Who will help rebuild the city of Raqqa?
- Published
It's a year since the Syrian city of Raqqa was freed from the grip of the group known as Islamic State. Evidence of the brutal battle to dislodge the extremists is visible everywhere you look. But the fear of the people who've returned to this broken city is that the rest of the world is now walking away.
Raqqa is still a rubble city. The chaos is ultimately the creation of IS. But the devastation was also caused by thousands and thousands of coalition airstrikes.
It took more than five months of intensive bombing to dislodge the extremists from their de facto capital. Mostly dropped from US warplanes but British ones too.
Yet neither Britain nor America appears willing so far to take responsibility for repairing the damage they caused.
Despite the devastation, many families who fled the fighting have now returned. Some shops have re-opened. Traffic runs past the rubble piled high on the side of the streets. But they are now asking who will rebuild their shattered city?
We were driven around Raqqa by US special forces in unmarked armoured 4x4 vehicles. Some children waved at the convoy as we passed. The US commander in the front seat, who we can't identify, told me: "There's still a tonne of goodwill." The danger is that any goodwill will evaporate the longer their needs go unmet.

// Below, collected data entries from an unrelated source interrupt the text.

import Summits.QuantumFields.BalabanUV.T4Continuum.Support.VariationalColourTaxiTowerEndClass
import Summits.QuantumFields.BalabanUV.T4Continuum.Support.VariationalVectorLandauTower
import Summits.QuantumFields.BalabanUV.T4Continuum.Support.VariationalVectorRegularityNear

/-!
# T⁴ programme, spine node NE2 (U1a), lane P2 — «V-COL-TAXI-END», part 3: THE LANDAU INHABITANT AT BAŁABAN's TAXI DATA — leaf-10-g3's Landau-family END
# `towerLimitRate_effV_of_leaves_landau` (p220989) at the nested product line transports of a COHERENT tower of UNITARY one-step bond operators under the
# scale-invariant plaquette class: EVERY socket inhabited except the two one-step-consistency binders of the gauge functional (`hFED`, `hONE` for the FULL forms —
# «not expected» for `landauG`, N-ne2leaf01g6-1) and V-REG

NE2 formalisation swarm `b2b-balaban-t4-ne2-formalise-*`, leaf prover 04 GEN 5 (`prover-b2b-balaban-t4-ne2-formalise-leaf-04-g5-0`); register row «P2-sup» of
`t4/formal/NE2/LEAVES.md`; journal CLAIMS.log «V-COL-TAXI-END».  Compositions BY NAME of leaf-10-g3's `VariationalVectorLandauTower.{towerLimitRate_effV_of_leaves_landau,
KLandau_posSemidef, landauG_eq_qform, landauG_hGtr}` (p220989), leaf-09-g6's `VariationalVectorGarding.{landauG_le, qWV_le_of_poincare_divControl, divControl_landauG,
landauG_nonneg}` (p219068), leaf-03-g5's `VariationalVectorRegularityNear.hREG_rhoV_landau_near` (p224635), parts 1 ∕ 2 of «V-COL-TAXI-END» and parts 5 ∕ 9 ∕ 10 of
«V-COL-TAXI(-TOWER)» ((E_k) `nestLv_sub_lineT_le` p222743); nothing defined.

THE POINT.  For the Landau ∕ penalty functional `G k := landauG δ (Rlev k) = δ⁻¹·Σ_x‖div_{Rlev k} W(x)‖²` the G-side laws that part 1 displays for a general `G` are THEOREMS:
(GF1′) with `C_G = d∕δ`, `C₀ = 0` (`landauG_le`), the Gårding half from (GF3) `divControl_landauG` + part 10's rough Poincaré `qWV_le_nestLv` (A = 64, B = 40) through
`qWV_le_of_poincare_divControl` (`C_P,k = max(80(1+δ), 64 + 80·64·d((L^k)²a_k))`), the matrix form `KLandau` and the transport identity `landauG_hGtr`.  So at Bałaban's
taxi data under the plaquette class `(L^{k+1})²b_k ≤ c`:
 * §1 `hPc_landau_nestLv` ∕ `hPf_landau_nestLv` (V-P CLOSED for the Landau form on the tower's carriers, both levels), `hUBc_landau_nestLv` ∕ `hUBf_landau_nestLv`
   (V-UB CLOSED, constant `Λ^L_k = lamV d (L^k(d−1)(L^k−1)a_k) (d∕δ) 0 ∕ (1 − κ⁻¹γ_k)²`);
 * §2 **`towerLimitRate_effV_taxiTower_landau_of_class`**: `TowerLimitRate (fun _ ↦ 1) 1 (k ↦ effV (L^k) M (Rlev k) (KLandau δ (Rlev k)) (QmL (L^k) M (nestLv k)) a)
   (eV Λ⋆ C_P⋆ c_δF + ePV Λ⋆ C_P⋆ C_R⋆ c_ε c_δ′) θ` with `Λ⋆ = 4·lamV d ((d−1)c) (d∕δ) 0`, `C_P⋆ = max(80(1+δ), 64 + 5120·d·c)`, from: `2 ≤ L`, `1 ≤ d`, `1 < M_μ`, `0 < δ`,
   unitary coherent one-step bond data in the class with `c` polynomially small (part 2's three conditions + `80·d·c ≤ 1`), any rate `θ ∈ [0,1)`; DISPLAYED: `hFED k`
   (full Landau forms, parameter `δF k ≤ c_δF θ^k`), `hONE k` (full fine Landau form, `ε₁`, `δ′`, `ρV`), `hREG k` (`C_R`) — and NOTHING ELSE;
 * §3 **`towerLimitRate_effV_taxiTower_landau_one_of_class`** (`δ = 1`, `ρV k := rhoV (L^k) M (Rlev k)`): `hREG k` DISCHARGED as well by leaf-03-g5's near-line V-REG
   `hREG_rhoV_landau_near` (frames the STRAIGHT level-`k` taxi `taxiTv (L^k) M (Rlev k)` with in-block defect `(d−1)(L^k−1)a_k` in block form, `hnear` := (E_k), V-UB := §1;
   `C_R⋆ = 4Λ⋆ + ½`) — DISPLAYED: ONLY `hFED k` ∕ `hONE k`.
HONEST, UP FRONT (as p220989): the two displayed Federbush-type binders are NOT expected to be inhabited for `landauG` (one-step consistency (GF2)∕(GF2′) fails for a
divergence penalty under the line average — N-ne2leaf01g6-1, p219068's located remark, leaf-09-g6's design note 14:00Z); what this file settles is that at CURVED data
every OTHER binder of the vector END — structural, transport, V-UB, V-P — is a theorem for a concrete local quadratic gauge functional, so the END's open content at
taxi data is exactly V-GF's one-step consistency (V-REG being discharged at `δ = 1` by leaf-03-g5's (G); at general `δ` it stays displayed only because (G) is stated at `δ = 1`).

HONEST FRAMING (T4-DAG p. 1).  Composition at MODEL level (`E = ℂ`; bond operators DATA; taxi ∕ straight contours OURS; SHAPES only, no B0, c5); Landau is a model
inhabitant, NOT Bałaban's `G`; nothing printed is a hypothesis; no `def`, no `def … : Prop`, no `sorry`; axioms standard.  V-GF ∕ V-REG OPEN ⟹ V-END NOT proved; NE2 NOT
proved on either road; NE3 OPEN; spine PROVED 0∕9 unchanged; rung (B)+1 finite T⁴ — NOT infinite volume, NOT mass gap, NOT Clay.  HONEST DEPENDENCY (cell, verbatim):
continuum YM on T⁴ ⇐ BetaPertH ∧ nine spine estimates (0/9 proved); BetaPertH ⇐ (D1) ∧ (D4) ∧ CAP+tail; G-an2-4 gates asym, D1 and NE2/3/4.
-/

noncomputable section
import Mathlib
import HarnessLib
import Summits.HubbardSuperconductivity.HubbardSuperconductivity.Theorems.KLProgrammeKLRegimeEnginePairTransferRelResStep
import Summits.HubbardSuperconductivity.HubbardSuperconductivity.Theorems.KLProgrammeKLRegimeEnginePairTransferK5Step

/-!
# Route `KLProgramme` — ENGINE child gen 8 (stmt-HubbardSuperconductivity-20437 `KLRegimeEngineV17F2`), skeleton v2 class #5 rev 3 (INDEX form, Export5): the RELATIVE-RESIDUE
# organisation in INDEX form — `pairTransferRelResIdx_family_succ` (the private Ẽ-family `n → n+1`) and `pairTransferRelFamilyK5_of_relResIdx` (EXPORT of the private family
# to Export5's `PairTransferRelFamilyK5`) (cell gate-hubbard-kl, seat hubbard-kl-k3c1-p1 g11, technique «composed-map remainder propagation»; located item #19 «(c)-DRESSING-AVG»)

WHY.  With `pairTransferRelRes_succ_keyed` (p594243) and `pairTransferStep5_of_private` (p594470) the producer can run the class-#5 induction on the PRIVATE family
«`‖Ẽ_n(s_{n,j} | s_{n,j′})(k,k′)‖ ≤ RB n j j′ Qm k k′` on the bare ball, `n ≤ j′ ≤ j ≤ n_β+1`» (bars `RB` of its choice) and export Export5's family once per scale.  This file is
the INDEX plumbing of that organisation, symmetric to `pairTransferRelIdx_family_succ` (p592121):
* **`pairTransferRelResIdx_family_succ`** — private family at `n` ⟹ private family at `n+1`, from `Z^{K_{n+1}} ≠ 0` on the slice and per pair / pair class the SIZES bundle of
  `pairTransferRelRes_succ_keyed` on ONE family of member curves indexed by the member index (nine lambdas, pass `rfl`×5);
* **`pairTransferRelFamilyK5_of_relResIdx`** — private family at `n` + per pair / class the EXPORT data (a priori `|A°_n[s_{n,j′}]| ≤ mA`, `mA·Σ|t_n[s_j] − t_n[s_j′]| ≤ 1/3`,
  `RB n j j′ + Σ_c RB(k,c)|…|_c(3mA/2) ≤ transferBarRelIdx … n j′` on the ball — the ONE windowed-mass convolution per scale, (W2-a)) ⟹ `PairTransferRelFamilyK5 … n`.
Plumbing over landed doors; nothing about the model's sizes is asserted; nothing asserts superconductivity.  0 kit.
-/

noncomputable section

namespace Summit.HubbardSuperconductivity.HubbardSuperconductivity.Theorems.KLRegimeSplit

set_option linter.dupNamespace false -- summit = problem name (single-conjunct summit), D-0017

open Finset Matrix Set Literature.MathematicalPhysics.QuantumLattice Literature.Probability.LatticeModels GrassmannAlgebra
open Literature.MathematicalPhysics.QuantumLattice.FermiRG
open Summit.HubbardSuperconductivity.HubbardSuperconductivity.Theorems.KLProgrammeCooperResummation
open Summit.HubbardSuperconductivity.HubbardSuperconductivity.Theorems.KLProgrammeLegKernels
open Summit.HubbardSuperconductivity.HubbardSuperconductivity.Theorems.DispersionFlow
open Summit.HubbardSuperconductivity.HubbardSuperconductivity.Theorems.KLRegimeWick
open Summit.HubbardSuperconductivity.HubbardSuperconductivity.Theorems.EngineV8

section Family

variable (L M : ℕ) [NeZero L] [NeZero M]

set_option maxHeartbeats 1600000 in -- very long hypothesis bundle; plumbing into `pairTransferRelRes_succ_keyed`
/-- **`pairTransferRelResIdx_family_succ`** — the private relative-residue family of the cutoff-built pairs, `n → n+1` (see the module docstring). -/
theorem pairTransferRelResIdx_family_succ {β U μ : ℝ} {n : ℕ} {mA : ℝ} (hm : 0 ≤ mA)
    {RB : ℕ → ℕ → ℕ → TorusSite 2 L → TorusSite 2 L → TorusSite 2 L → ℝ}
    (hZ : ∀ Λ ∈ Icc (klScale klE0 (n + 1)) (klScale klE0 n), hubbardEffPartitionFnCT L M β U μ 0 (klFlowFrameU L M β U μ (n + 1)) Λ ≠ 0)
    (A A' : ℕ → TorusSite 2 L → ℝ → Matrix (TorusSite 2 L) (TorusSite 2 L) ℂ) (b b' : ℕ → TorusSite 2 L → ℝ → TorusSite 2 L → ℂ)
    (a : ℕ → ℕ → TorusSite 2 L → ℝ → TorusSite 2 L → ℂ)
    (hAdef : A = fun j Qm t => Matrix.of fun k k' : TorusSite 2 L => if k ∈ klBall L μ 0 ∧ k' ∈ klBall L μ 0 then
      vertexFn L M β (gaussConv ℂ
        (softCovOf L M β μ (klFlowFrameU L M β U μ (n + 1)) (softSymbolCompl L M β μ (klFlowFrameU L M β U μ (n + 1)) (n + 1) j) + hubbardCovAboveCT L M β μ 0 (klFlowFrameU L M β U μ (n + 1)) (klScale klE0 (n + 1)) -
          hubbardCovAboveCT L M β μ 0 (klFlowFrameU L M β U μ (n + 1)) (klScale klE0 n + t * (klScale klE0 (n + 1) - klScale klE0 n)))
        (hubbardEffectiveActionCT L M β U μ 0 (klFlowFrameU L M β U μ (n + 1)) (klScale klE0 n + t * (klScale klE0 (n + 1) - klScale klE0 n)))) 4
        ![(((omega0 M, k'), 0), 0), ((((omega0 M).rev, Qm - k'), 1), 0), ((((omega0 M).rev, Qm - k), 1), 1), (((omega0 M, k), 0), 1)]
      else 0)
    (hA'def : A' = fun j Qm t => Matrix.of fun k k' : TorusSite 2 L => if k ∈ klBall L μ 0 ∧ k' ∈ klBall L μ 0 then
      (klScale klE0 (n + 1) - klScale klE0 n) • -((2 : ℂ)⁻¹ * vertexFn L M β (gaussConv ℂ
        (softCovOf L M β μ (klFlowFrameU L M β U μ (n + 1)) (softSymbolCompl L M β μ (klFlowFrameU L M β U μ (n + 1)) (n + 1) j) + hubbardCovAboveCT L M β μ 0 (klFlowFrameU L M β U μ (n + 1)) (klScale klE0 (n + 1)) -
          hubbardCovAboveCT L M β μ 0 (klFlowFrameU L M β U μ (n + 1)) (klScale klE0 n + t * (klScale klE0 (n + 1) - klScale klE0 n)))
        (grassmannDerivPairing ℂ
          (Matrix.of fun X Y : HubbardFieldIdx L M => deriv (fun Λ'' : ℝ => hubbardCovAboveCT L M β μ 0 (klFlowFrameU L M β U μ (n + 1)) Λ'' X Y)
            (klScale klE0 n + t * (klScale klE0 (n + 1) - klScale klE0 n)))
          (hubbardEffectiveActionCT L M β U μ 0 (klFlowFrameU L M β U μ (n + 1)) (klScale klE0 n + t * (klScale klE0 (n + 1) - klScale klE0 n)))
          (hubbardEffectiveActionCT L M β U μ 0 (klFlowFrameU L M β U μ (n + 1)) (klScale klE0 n + t * (klScale klE0 (n + 1) - klScale klE0 n))))) 4
        ![(((omega0 M, k'), 0), 0), ((((omega0 M).rev, Qm - k'), 1), 0), ((((omega0 M).rev, Qm - k), 1), 1), (((omega0 M, k), 0), 1)])
      else 0)
    (hbdef : b = fun j Qm t p => -((klBubbleMass L M β μ (klFlowFrameU L M β U μ (n + 1))
        (fun k => (softSymbolCompl L M β μ (klFlowFrameU L M β U μ (n + 1)) (n + 1) j) k + (hubbardCutoffWeightCT L M β μ (klFlowFrameU L M β U μ (n + 1)) (klScale klE0 (n + 1)) k -
          hubbardCutoffWeightCT L M β μ (klFlowFrameU L M β U μ (n + 1)) (klScale klE0 n + t * (klScale klE0 (n + 1) - klScale klE0 n)) k))
        (fun k => (softSymbolCompl L M β μ (klFlowFrameU L M β U μ (n + 1)) (n + 1) j) k + (hubbardCutoffWeightCT L M β μ (klFlowFrameU L M β U μ (n + 1)) (klScale klE0 (n + 1)) k -
          hubbardCutoffWeightCT L M β μ (klFlowFrameU L M β U μ (n + 1)) (klScale klE0 n + t * (klScale klE0 (n + 1) - klScale klE0 n)) k)) Qm p : ℝ) : ℂ))
    (hb'def : b' = fun j Qm t p => (((klScale klE0 (n + 1) - klScale klE0 n) *
        (klBubbleMass L M β μ (klFlowFrameU L M β U μ (n + 1))
            (fun k => deriv (fun Λ' => hubbardCutoffWeightCT L M β μ (klFlowFrameU L M β U μ (n + 1)) Λ' k) (klScale klE0 n + t * (klScale klE0 (n + 1) - klScale klE0 n)))
            (fun k => (softSymbolCompl L M β μ (klFlowFrameU L M β U μ (n + 1)) (n + 1) j) k + (hubbardCutoffWeightCT L M β μ (klFlowFrameU L M β U μ (n + 1)) (klScale klE0 (n + 1)) k -
          hubbardCutoffWeightCT L M β μ (klFlowFrameU L M β U μ (n + 1)) (klScale klE0 n + t * (klScale klE0 (n + 1) - klScale klE0 n)) k)) Qm p +
          klBubbleMass L M β μ (klFlowFrameU L M β U μ (n + 1))
            (fun k => (softSymbolCompl L M β μ (klFlowFrameU L M β U μ (n + 1)) (n + 1) j) k + (hubbardCutoffWeightCT L M β μ (klFlowFrameU L M β U μ (n + 1)) (klScale klE0 (n + 1)) k -
          hubbardCutoffWeightCT L M β μ (klFlowFrameU L M β U μ (n + 1)) (klScale klE0 n + t * (klScale klE0 (n + 1) - klScale klE0 n)) k))
            (fun k => deriv (fun Λ' => hubbardCutoffWeightCT L M β μ (klFlowFrameU L M β U μ (n + 1)) Λ' k) (klScale klE0 n + t * (klScale klE0 (n + 1) - klScale klE0 n)))
            Qm p) : ℝ) : ℂ))
    (hadef : a = fun j j' Qm t p => (b j Qm t p - b j' Qm t p) +
      (-(((klTransferWeight L M β μ (klFlowFrameU L M β U μ (n + 1)) (n + 1) (softSymbolCompl L M β μ (klFlowFrameU L M β U μ (n + 1)) (n + 1) j) Qm p -
          klTransferWeight L M β μ (klFlowFrameU L M β U μ (n + 1)) (n + 1) (softSymbolCompl L M β μ (klFlowFrameU L M β U μ (n + 1)) (n + 1) j') Qm p : ℝ)) : ℂ) -
        (b j Qm 1 p - b j' Qm 1 p)))
    (hhist : ∀ j j' : ℕ, n ≤ j' → j' ≤ j → j ≤ nScales β + 1 → ∀ Qm : TorusSite 2 L, IsPairClassAt L Qm n →
      ∀ k ∈ klBall L μ 0, ∀ k' ∈ klBall L μ 0,
      ‖(klMemberArrayF L M β U μ n (softSymbolCompl L M β μ (klFlowFrameU L M β U μ n) n j) Qm + klMemberArrayF L M β U μ n (softSymbolCompl L M β μ (klFlowFrameU L M β U μ n) n j) Qm *
          diagonal (fun c => -(((klTransferWeight L M β μ (klFlowFrameU L M β U μ n) n (softSymbolCompl L M β μ (klFlowFrameU L M β U μ n) n j) Qm c -
            klTransferWeight L M β μ (klFlowFrameU L M β U μ n) n (softSymbolCompl L M β μ (klFlowFrameU L M β U μ n) n j') Qm c : ℝ)) : ℂ)) * klMemberArrayF L M β U μ n (softSymbolCompl L M β μ (klFlowFrameU L M β U μ n) n j') Qm -
          klMemberArrayF L M β U μ n (softSymbolCompl L M β μ (klFlowFrameU L M β U μ n) n j') Qm) k k'‖ ≤ RB n j j' Qm k k')
    (hdata : ∀ j j' : ℕ, n + 1 ≤ j' → j' ≤ j → j ≤ nScales β + 1 → ∀ Qm : TorusSite 2 L, IsPairClassAt L Qm (n + 1) →
      ∃ (ρ₁ ρ₂ : TorusSite 2 L → ℝ) (ηr η₁ η₂ T₀ I S : TorusSite 2 L → TorusSite 2 L → ℝ) (d : TorusSite 2 L → ℝ) (β' δ ξ ξ₁ ξ₂ : ℝ),
        0 ≤ ξ ∧ 0 ≤ ξ₁ ∧ 0 ≤ ξ₂ ∧
        -- a priori sizes of the two member arrays, rates, profiles, smallness, Riccati-defect sups
        (∀ t ∈ Icc (0 : ℝ) 1, ∀ x y, ‖A j Qm t x y‖ ≤ mA) ∧ (∀ t ∈ Icc (0 : ℝ) 1, ∀ x y, ‖A j' Qm t x y‖ ≤ mA) ∧
        (∀ t ∈ Icc (0 : ℝ) 1, ∑ c, ‖b' j Qm t c‖ ≤ β') ∧ (∀ t ∈ Icc (0 : ℝ) 1, ∑ c, ‖b' j' Qm t c‖ ≤ β') ∧
        (∀ t ∈ Icc (0 : ℝ) 1, ∀ c, ‖b j Qm t c - b j Qm 0 c‖ ≤ ρ₁ c) ∧ (∀ t ∈ Icc (0 : ℝ) 1, ∀ c, ‖b j' Qm t c - b j' Qm 0 c‖ ≤ ρ₂ c) ∧
        mA * β' ≤ 1 / 3 ∧ mA * ∑ c, ρ₁ c ≤ 1 / 3 ∧ mA * ∑ c, ρ₂ c ≤ 1 / 3 ∧
        (∀ t ∈ Icc (0 : ℝ) 1, ∀ x y, ‖(A' j Qm t + A j Qm t * diagonal (b' j Qm t) * A j Qm t) x y‖ ≤ ξ₁) ∧
        (∀ t ∈ Icc (0 : ℝ) 1, ∀ x y, ‖(A' j' Qm t + A j' Qm t * diagonal (b' j' Qm t) * A j' Qm t) x y‖ ≤ ξ₂) ∧
        -- the history arrays' a priori size and the START RE-FRAME majorants ((F)(i) lane) against the history objects at frame `K_n`
        (∀ x y, ‖klMemberArrayF L M β U μ n (softSymbolCompl L M β μ (klFlowFrameU L M β U μ n) n j) Qm x y‖ ≤ mA) ∧
        (∀ x y, ‖((A j Qm 0 - klMemberArrayF L M β U μ n (softSymbolCompl L M β μ (klFlowFrameU L M β U μ n) n j) Qm) - (A j' Qm 0 - klMemberArrayF L M β U μ n (softSymbolCompl L M β μ (klFlowFrameU L M β U μ n) n j') Qm)) x y‖ ≤ ηr x y) ∧
        (∀ x y, ‖(A j Qm 0 - klMemberArrayF L M β U μ n (softSymbolCompl L M β μ (klFlowFrameU L M β U μ n) n j) Qm) x y‖ ≤ η₁ x y) ∧
        (∀ x y, ‖(A j' Qm 0 - klMemberArrayF L M β U μ n (softSymbolCompl L M β μ (klFlowFrameU L M β U μ n) n j') Qm) x y‖ ≤ η₂ x y) ∧
        (∀ c, ‖a j j' Qm 0 c - -(((klTransferWeight L M β μ (klFlowFrameU L M β U μ n) n (softSymbolCompl L M β μ (klFlowFrameU L M β U μ n) n j) Qm c -
            klTransferWeight L M β μ (klFlowFrameU L M β U μ n) n (softSymbolCompl L M β μ (klFlowFrameU L M β U μ n) n j') Qm c : ℝ)) : ℂ)‖ ≤ d c) ∧
        -- the start residue majorant (history bar + re-frame terms; NO convolution of the bar), its sup, the source lines, the four-term input majorant
        (∀ x y, (if x ∈ klBall L μ 0 ∧ y ∈ klBall L μ 0 then RB n j j' Qm x y else 0) +
            ηr x y + mA * ∑ c, η₁ x c * ‖a j j' Qm 0 c‖ + mA * mA * ∑ c, d c +
            mA * ∑ c, ‖(-(((klTransferWeight L M β μ (klFlowFrameU L M β U μ n) n (softSymbolCompl L M β μ (klFlowFrameU L M β U μ n) n j) Qm c -
            klTransferWeight L M β μ (klFlowFrameU L M β U μ n) n (softSymbolCompl L M β μ (klFlowFrameU L M β U μ n) n j') Qm c : ℝ)) : ℂ))‖ * η₂ c y ≤ T₀ x y) ∧
        (∀ x y, T₀ x y ≤ δ) ∧
        (∀ t ∈ Icc (0 : ℝ) 1, ∀ x y, ‖((A' j Qm t + A j Qm t * diagonal (b' j Qm t) * A j Qm t) * (1 + diagonal (a j j' Qm t) * A j' Qm t) +
            A j Qm t * diagonal (a j j' Qm t) * (A' j' Qm t + A j' Qm t * diagonal (b' j' Qm t) * A j' Qm t) - (A' j' Qm t + A j' Qm t * diagonal (b' j' Qm t) * A j' Qm t)) x y‖ ≤ ξ) ∧
        (∀ x y, (∫ t in (0 : ℝ)..1, ‖((A' j Qm t + A j Qm t * diagonal (b' j Qm t) * A j Qm t) * (1 + diagonal (a j j' Qm t) * A j' Qm t) +
            A j Qm t * diagonal (a j j' Qm t) * (A' j' Qm t + A j' Qm t * diagonal (b' j' Qm t) * A j' Qm t) - (A' j' Qm t + A j' Qm t * diagonal (b' j' Qm t) * A j' Qm t)) x y‖) ≤ I x y) ∧
        (∀ x y, T₀ x y +
            (I x y + ∑ c, I x c * ρ₂ c * mA + ∑ a', mA * ρ₁ a' * I a' y + ∑ a', ∑ c, mA * ρ₁ a' * I a' c * ρ₂ c * mA) +
            4 / 3 * (δ * Real.exp (mA * β' + mA * β') + 2 * ξ) * β' * (8 / 3 * ξ₁ + 8 / 3 * ξ₂) ≤ S x y) ∧
        -- the private bar at `n+1` dominates the four-term form of `S` on the bare ball
        (∀ k ∈ klBall L μ 0, ∀ k' ∈ klBall L μ 0, S k k' + ∑ c, S k c * ρ₂ c * (3 / 2 * mA) + ∑ a', 3 / 2 * mA * ρ₁ a' * S a' k' +
          ∑ a', ∑ c, 3 / 2 * mA * ρ₁ a' * S a' c * ρ₂ c * (3 / 2 * mA) ≤ RB (n + 1) j j' Qm k k')) :
    ∀ j j' : ℕ, n + 1 ≤ j' → j' ≤ j → j ≤ nScales β + 1 → ∀ Qm : TorusSite 2 L, IsPairClassAt L Qm (n + 1) →
      ∀ k ∈ klBall L μ 0, ∀ k' ∈ klBall L μ 0,
      ‖(klMemberArrayF L M β U μ (n + 1) (softSymbolCompl L M β μ (klFlowFrameU L M β U μ (n + 1)) (n + 1) j) Qm + klMemberArrayF L M β U μ (n + 1) (softSymbolCompl L M β μ (klFlowFrameU L M β U μ (n + 1)) (n + 1) j) Qm *
          diagonal (fun p => -(((klTransferWeight L M β μ (klFlowFrameU L M β U μ (n + 1)) (n + 1) (softSymbolCompl L M β μ (klFlowFrameU L M β U μ (n + 1)) (n + 1) j) Qm p -
            klTransferWeight L M β μ (klFlowFrameU L M β U μ (n + 1)) (n + 1) (softSymbolCompl L M β μ (klFlowFrameU L M β U μ (n + 1)) (n + 1) j') Qm p : ℝ)) : ℂ)) * klMemberArrayF L M β U μ (n + 1) (softSymbolCompl L M β μ (klFlowFrameU L M β U μ (n + 1)) (n + 1) j') Qm -
          klMemberArrayF L M β U μ (n + 1) (softSymbolCompl L M β μ (klFlowFrameU L M β U μ (n + 1)) (n + 1) j') Qm) k k'‖ ≤ RB (n + 1) j j' Qm k k' := by
  subst hAdef hA'def hbdef hb'def hadef
  intro j j' h1 h2 h3
  exact pairTransferRelRes_succ_keyed L M hm (fun Qm hQm => hhist j j' ((Nat.le_succ n).trans h1) h2 h3 Qm hQm) hZ _ _ _ _ _ _ _ _ _
    rfl rfl rfl rfl rfl rfl rfl rfl rfl (hdata j j' h1 h2 h3)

We were taken to meet Raqqa's Civil Council which has a long list of concerns that need to be addressed. Much of the city is still without essential services such as running water and electricity.
None of Raqqa's destroyed bridges, essential for the movement of goods and people, has been repaired. The main hospital where IS made their last stand still lies in ruins.
Council member Layla Moustaffa says: "We're concerned about how long it's taking for the international community to respond." She likens Raqqa to a sick man in urgent need of medical attention.
Ammar Jabor, another council member, says he believes "everyone who contributed to the destruction of the city should help rebuild it". When I ask who, he replies: "I'm asking the USA and the UK to rebuild this beautiful city."
America and Britain may have contributed to the devastation. But both have stated they won't get involved directly in efforts to rebuild those areas of Syria that have been destroyed by the war until there's a UN-backed peace process for the whole country. That doesn't look like happening anytime soon.
Instead the US and a handful of other nations say they're focusing their efforts on "stabilisation".
Patrick Connell, a senior US State Department official on the ground, says that means denying the extremists the "fertile ground they can recruit from". There are still IS sleeper cells operating in the city.
The US says it's already spent more than $8bn (£6bn) on humanitarian assistance right across Syria. Britain, the second-largest bilateral donor, has committed £2.7bn.
In Raqqa itself, some of that money has been spent on clearing some of the thousands of explosive devices left behind by the extremists, and providing food, medical supplies and education. But these efforts have stopped short of reconstruction.
Even that limited help is now in doubt. Raqqa's fear of being forgotten has been heightened by a decision by the Trump administration to cut more than $200m (£150m) earmarked for Syria's stabilisation.
US officials say it's being done to force other nations to do more. Patrick Connell says it's a signal from the president "that the burden needs to be shared". The US says a handful of other nations have already pledged contributions that will help ensure that work will continue.
But Raqqa still needs more support and it's the children of Raqqa whose futures will suffer without it.
Our US military minders took us to a school which is helping young children who've suffered the emotional and physical scars of the war.
The pupils included a girl who'd been forced to marry an IS fighter at the age of 11 and who'd then been divorced at 13 after she was injured.
Sitting in a classroom, two young boys who'd lost limbs were enthusiastically learning the alphabet. Both are among the victims of the thousands of explosive devices left behind by the extremists.
The State Department official overseeing the programme told us they were giving them the opportunity to learn and play that they were denied under IS. But the US funding for this programme will run out by the end of the year.
The US is keen to remind the rest of the world that, even if it's cutting its funding, it's not turning its back on north-east Syria.
There are still 2,000 US troops on the ground helping the Syrian Democratic Forces clear the last pocket of IS territory in the region. The US says they will stay until they ensure the "enduring defeat of IS".
Maj Gen Pat Roberson, the US special operations commander on the ground, believes America is already "fulfilling its responsibility by ridding Syria of IS". He says the rest of the world now needs to help out, too.
The people of Raqqa are trying their best to rebuild the city. At the city's sports stadium, which was used by IS as a prison and execution centre, we witnessed signs of reconstruction.
Some of the work was being carried out by the same men who were brutally held in captivity by the extremists.
But on their own, they are just scratching the surface. It will take billions and billions of dollars to repair the damage of the war.
Ahead of the invasion of Iraq in 2003 the then US Secretary of State Colin Powell warned President George W Bush "you break it, you own it". But so far no-one seems willing to apply that rule to the reconstruction of Raqqa.